Activity – In the listing that follows, the range to quote begins at the line that has "(-τ) * ⟪fderiv" and ends after the line that has "hT hc0 hstr"; quote it verbatim and add nothing.

┄┄┄┄┄┄┄┄┄┄┄┄┄┄┄┄┄┄┄┄

/-- The registered stub HOLDS on the aligned log cell: its literal hypotheses plus
`(−τ)·⟪∇u(τ,x) ω, ω⟫ ≤ (1 − c/log(−τ))‖ω‖²` for `τ < T < −1`, `x` (`c > 0`) give `u ≡ 0`.  Residual on this axis:
Type-I fields with a vortical point of ALIGNED stretching number `> 1 − c/log(−τ)` below every `T`, for every `c > 0`.
[cite: Constantin1994, §2] [cite: KochNadirashviliSereginSverak2009, §4 p. 8 (arXiv:0709.3599)] -/
theorem knssGauge_eq_zero_of_alignedStretching_le_one_sub_div_log (C : ℝ)
    (u : ℝ → EuclideanSpace ℝ (Fin 3) → EuclideanSpace ℝ (Fin 3))
    (hu : ContDiffOn ℝ (⊤ : ℕ∞) (Function.uncurry u) (Set.Iio 0 ×ˢ Set.univ) ∧
      (∀ t < 0, Literature.Analysis.FluidPDE.VectorCalculus.IsDivFree (u t)) ∧
      (∀ s t : ℝ, s < t → t < 0 → ∀ x, u t x = Literature.Analysis.FluidPDE.heatFlow (u s) (t - s) x -
        ∫ τ in Set.Ioo s t, ∫ y, Literature.Analysis.FluidPDE.oseenKernel (t - τ) (x - y) (u τ y) (u τ y)) ∧
      Literature.Analysis.FluidPDE.HasTypeITimeDecay C u)
    {T c : ℝ} (hT : T < -1) (hc0 : 0 < c)
    (hstr : ∀ τ < T, ∀ x : EuclideanSpace ℝ (Fin 3),
      (-τ) * ⟪fderiv ℝ (u τ) x (curl (u τ) x), curl (u τ) x⟫ ≤ (1 - c / Real.log (-τ)) * ‖curl (u τ) x‖ ^ 2) :
    ∀ t < 0, ∀ x, u t x = 0 :=
  typeI_eq_zero_of_alignedStretching_le_one_sub_div_log (isTypeIAncientMild_iff.2 hu) hT hc0 hstr

end Summit.NavierStokesRegularity.NavierStokesRegularity.Theorems.TypeILiouvilleStrainLedger

end
-- `MiddleDivisorSupportSuffices` holds: proved by `Summit.HodgeConjecture.HodgeConjecture.Theorems.limitExtension_middleDivisorSupportSuffices_proof` @ 37dfad46ec2e (its module imports this route file, so no `_holds` link can be stated here).

-- earlier HodgeFourfolds (stmt-HodgeConjecture-3002, replaced 2026-08-15T16:26:52Z -> stmt-HodgeConjecture-10866): retired by None — (∀ (n : ℕ) (X : Literature.AlgebraicGeometry.Motives.SchemeOver ℂ), Literature.AlgebraicGeometry.HodgeTheory.nonempty_hodgeModel n X) → LimitExtensionFour → HypersurfaceHodgeFour → ∀ ⦃X : Literature.AlgebraicGeometry.Motives.SchemeOver ℂ⦄, Literature.AlgebraicGeometry.
/-- item stmt-HodgeConjecture-10866 · support · rank 9 · open · by planner
sources: Thomas2005Nodes, Murre1977, VoisinHodgeII2003, DeligneHodgeIII1974
[support] Fourfold milestone: HodgeModels (inline: ∀ n X smooth projective, Nonempty (HodgeModel n
X); 2026-08-15 route-repair) → LimitExtensionFour → HypersurfaceHodgeFour → HC for ALL smooth
projective fourfolds. Proof: SpecialisationOfAlgebraicity (k = 2) gives MiddleDivisorSupport for
fourfolds; degree 4 then by NodalSupport.DivisorInduction (n = 3, p = 2) from Lefschetz (1,1) on the
resolved divisor (fact lefschetzOneOne_rational); degree 2 Lefschetz (1,1); degree 6 hard Lefschetz
from degree 2 (HardLefschetzReduction; '(3,3) on fourfolds', Murre1977); degrees 0, 8 in tree
(algebraicClasses_zero, TopDegreeClasses). First dimension where HC is open; everything except the
two cruxes is classical. [deps: LimitExtensionFour, HypersurfaceHodgeFour,
SpecialisationOfAlgebraicity, HodgeModels] [difficulty: L] -/
@[route_item "route-HodgeConjecture-LimitExtension", crux]
def HodgeFourfolds : Prop :=
  (∀ ⦃n : ℕ⦄ ⦃X : Literature.AlgebraicGeometry.Motives.SchemeOver ℂ⦄, Literature.AlgebraicGeometry.Motives.IsSmoothProjective n X → Nonempty (Literature.AlgebraicGeometry.HodgeTheory.HodgeModel n X)) → LimitExtensionFour → HypersurfaceHodgeFour → ∀ ⦃X : Literature.AlgebraicGeometry.Motives.SchemeOver ℂ⦄, Literature.AlgebraicGeometry.Motives.IsSmoothProjective 4 X → Literature.AlgebraicGeometry.HodgeTheory.HodgeConjectureFor 4 X

-- earlier HypersurfacesSufficeOfLE (stmt-HodgeConjecture-3001, replaced 2026-08-15T16:26:52Z -> stmt-HodgeConjecture-10867): retired by None — LimitExtensionMid → (∀ ⦃n d : ℕ⦄ ⦃X : Literature.AlgebraicGeometry.Motives.SchemeOver ℂ⦄, Literature.AlgebraicGeometry.Motives.IsSmoothHypersurface n d X → ∀ (k : ℕ) (c : Literature.AlgebraicGeometry.HodgeTheory.complexBetti X (2 * k)), Literature.AlgebraicGe
/-- item stmt-HodgeConjecture-10867 · support · rank 9 · open · by planner
sources: Thomas2005Nodes, BaldiKlinglerUllmo2024
[support] The bridge route FiniteTreeOfFlavours declares OPEN with no mechanism (its support
HypersurfacesSuffice, 'cycle part of HC for smooth hypersurfaces ⇒ cycle part of HC for all smooth
projective varieties'): here = HodgeModels (inline: ∀ n X smooth projective, Nonempty (HodgeModel n
X)) → LimitExtensionMid → [FiniteTreeOfFlavours.HypersurfacesSuffice, verbatim] (2026-08-15
route-repair: the models antecedent announced here was missing from the rev-0 signature — refuter
rreview e48716e3 non-blocking note — and is now added; without it the cycle-part chain cannot use
IsOfHodgeType / Deligne Hodge III 8.2.8). Proof: PullbackGlue restricted to cycle parts +
MiddleDivisorSupportSuffices. Links the two routes: a proof of LimitExtensionMid turns
FiniteTreeOfFlavours' target into the summit. [deps: PullbackGlue, MiddleDivisorSupportSuffices,
HodgeModels] [difficulty: S given deps] -/
@[route_item "route-HodgeConjecture-LimitExtension", crux]
def HypersurfacesSufficeOfLE : Prop :=
  (∀ ⦃n : ℕ⦄ ⦃X : Literature.AlgebraicGeometry.Motives.SchemeOver ℂ⦄, Literature.AlgebraicGeometry.Motives.IsSmoothProjective n X → Nonempty (Literature.AlgebraicGeometry.HodgeTheory.HodgeModel n X)) → LimitExtensionMid → (∀ ⦃n d : ℕ⦄ ⦃X : Literature.AlgebraicGeometry.Motives.SchemeOver ℂ⦄, Literature.AlgebraicGeometry.Motives.IsSmoothHypersurface n d X → ∀ (k : ℕ) (c : Literature.AlgebraicGeometry.HodgeTheory.complexBetti X (2 * k)), Literature.AlgebraicGeometry.HodgeTheory.IsRationalClass c → Literature.AlgebraicGeometry.HodgeTheory.IsOfHodgeType n X (2 * k) k k c → c ∈ Literature.AlgebraicGeometry.HodgeTheory.algebraicClasses X k) → ∀ ⦃n : ℕ⦄ ⦃X : Literature.AlgebraicGeometry.Motives.SchemeOver ℂ⦄, Literature.AlgebraicGeometry.Motives.IsSmoothProjective n X → ∀ (k : ℕ) (c : Literature.AlgebraicGeometry.HodgeTheory.complexBetti X (2 * k)), Literature.AlgebraicGeometry.HodgeTheory.IsRationalClass c → Literature.AlgebraicGeometry.HodgeTheory.IsOfHodgeType n X (2 * k) k k c → c ∈ Literature.AlgebraicGeometry.HodgeTheory.algebraicClasses X k

/-- item stmt-HodgeConjecture-2998 · support · rank 9 · open · by planner
sources: Fulton1998, VoisinHodgeII2003, Thomas2005Nodes
[support] The pull-back (specialisation) lemma, theorem-level and Hodge-free: k ≥ 1, X smooth
projective of dim 2k, T a smooth irreducible complex curve, f : W → T flat proper, g : X → W_{t₀} an
open immersion on a nonempty open U ⊆ X, B ∈ H^{2k}(W(ℂ);ℂ) such that for all t ≠ t₀ the fibre W_t
is smooth projective of dim 2k and B|_{W_t} ∈ algebraicClasses (ℂ-span of cycle classes) ⟹ (g ≫
ι)^*B ∈ supportedClasses X (2k) 1. Proof: V := closure of g(U) is an irreducible component of the
special fibre and g : X → V is an isomorphism over g(U) (section of a proper map); relative
Hilbert/Chow countability gives, after a finite base change, a flat cycle 𝒵 over T with [𝒵_t] =
PD(B_t); in a tube W_U ≃ W_{t₀} (proper algebraic map: mapping-cylinder structure) fibres of flat
cycles are homologous and [W_t] ~ [W_{t₀}] = m[V] + Σ m_i[R_i] (m ≥ 1), so B₀ ⌢ [W_{t₀}] = [𝒵₀];
Mayer–Vietoris on V ∪ R and the relative homeomorphism (X, g⁻¹E') → (V, E'), E' := (V∖g(U)) ∪ (V∩R),
put m·g^*B₀ − cl(Z_X) in the image of H_{2k}(g⁻¹E') = ker(H^{2k}(X) → H^{2k}(X ∖ g⁻¹E'))
(Alexander–Lefschetz duality), i.e. in N¹. Sources: Fulton1998 §10.1, §19.1 (cycle classes, Lemma
19.1.1), §20.3 (specialisation); HatcherA -/
@[route_item "route-HodgeConjecture-LimitExtension", crux]
def SpecialisationOfAlgebraicity : Prop :=
  ∀ ⦃k : ℕ⦄ ⦃X T W : Literature.AlgebraicGeometry.Motives.SchemeOver ℂ⦄ (f : W ⟶ T) (t₀ : Literature.AlgebraicGeometry.Motives.ComplexPoints T) (g : X ⟶ Literature.AlgebraicGeometry.Motives.fiberOver f t₀) (B : Literature.AlgebraicGeometry.HodgeTheory.complexBetti W (2 * k)), 0 < k → Literature.AlgebraicGeometry.Motives.IsSmoothProjective (2 * k) X → AlgebraicGeometry.SmoothOfRelativeDimension 1 T.hom → IrreducibleSpace T.left → AlgebraicGeometry.Flat f.left → AlgebraicGeometry.IsProper f.left → (∃ U : X.left.Opens, (U : Set X.left).Nonempty ∧ AlgebraicGeometry.IsOpenImmersion (CategoryTheory.CategoryStruct.comp U.ι g.left)) → (∀ t : Literature.AlgebraicGeometry.Motives.ComplexPoints T, t ≠ t₀ → Literature.AlgebraicGeometry.Motives.IsSmoothProjective (2 * k) (Literature.AlgebraicGeometry.Motives.fiberOver f t) ∧ Literature.AlgebraicGeometry.HodgeTheory.complexBetti.map (Literature.AlgebraicGeometry.Motives.fiberι f t) (2 * k) B ∈ Literature.AlgebraicGeometry.HodgeTheory.algebraicClasses (Literature.AlgebraicGeometry.Motives.fiberOver f t) k) → Literature.AlgebraicGeometry.HodgeTheory.complexBetti.map (CategoryTheory.CategoryStruct.comp g (Literature.AlgebraicGeometry.Motives.fiberι f t₀)) (2 * k) B ∈ Literature.AlgebraicGeometry.HodgeTheory.supportedClasses X (2 * k) 1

┄┄┄┄┄┄┄┄┄┄┄┄┄┄┄┄┄┄┄┄

Finished exercise –
      (-τ) * ⟪fderiv ℝ (u τ) x (curl (u τ) x), curl (u τ) x⟫ ≤ (1 - c / Real.log (-τ)) * ‖curl (u τ) x‖ ^ 2) :
    ∀ t < 0, ∀ x, u t x = 0 :=
  typeI_eq_zero_of_alignedStretching_le_one_sub_div_log (isTypeIAncientMild_iff.2 hu) hT hc0 hstr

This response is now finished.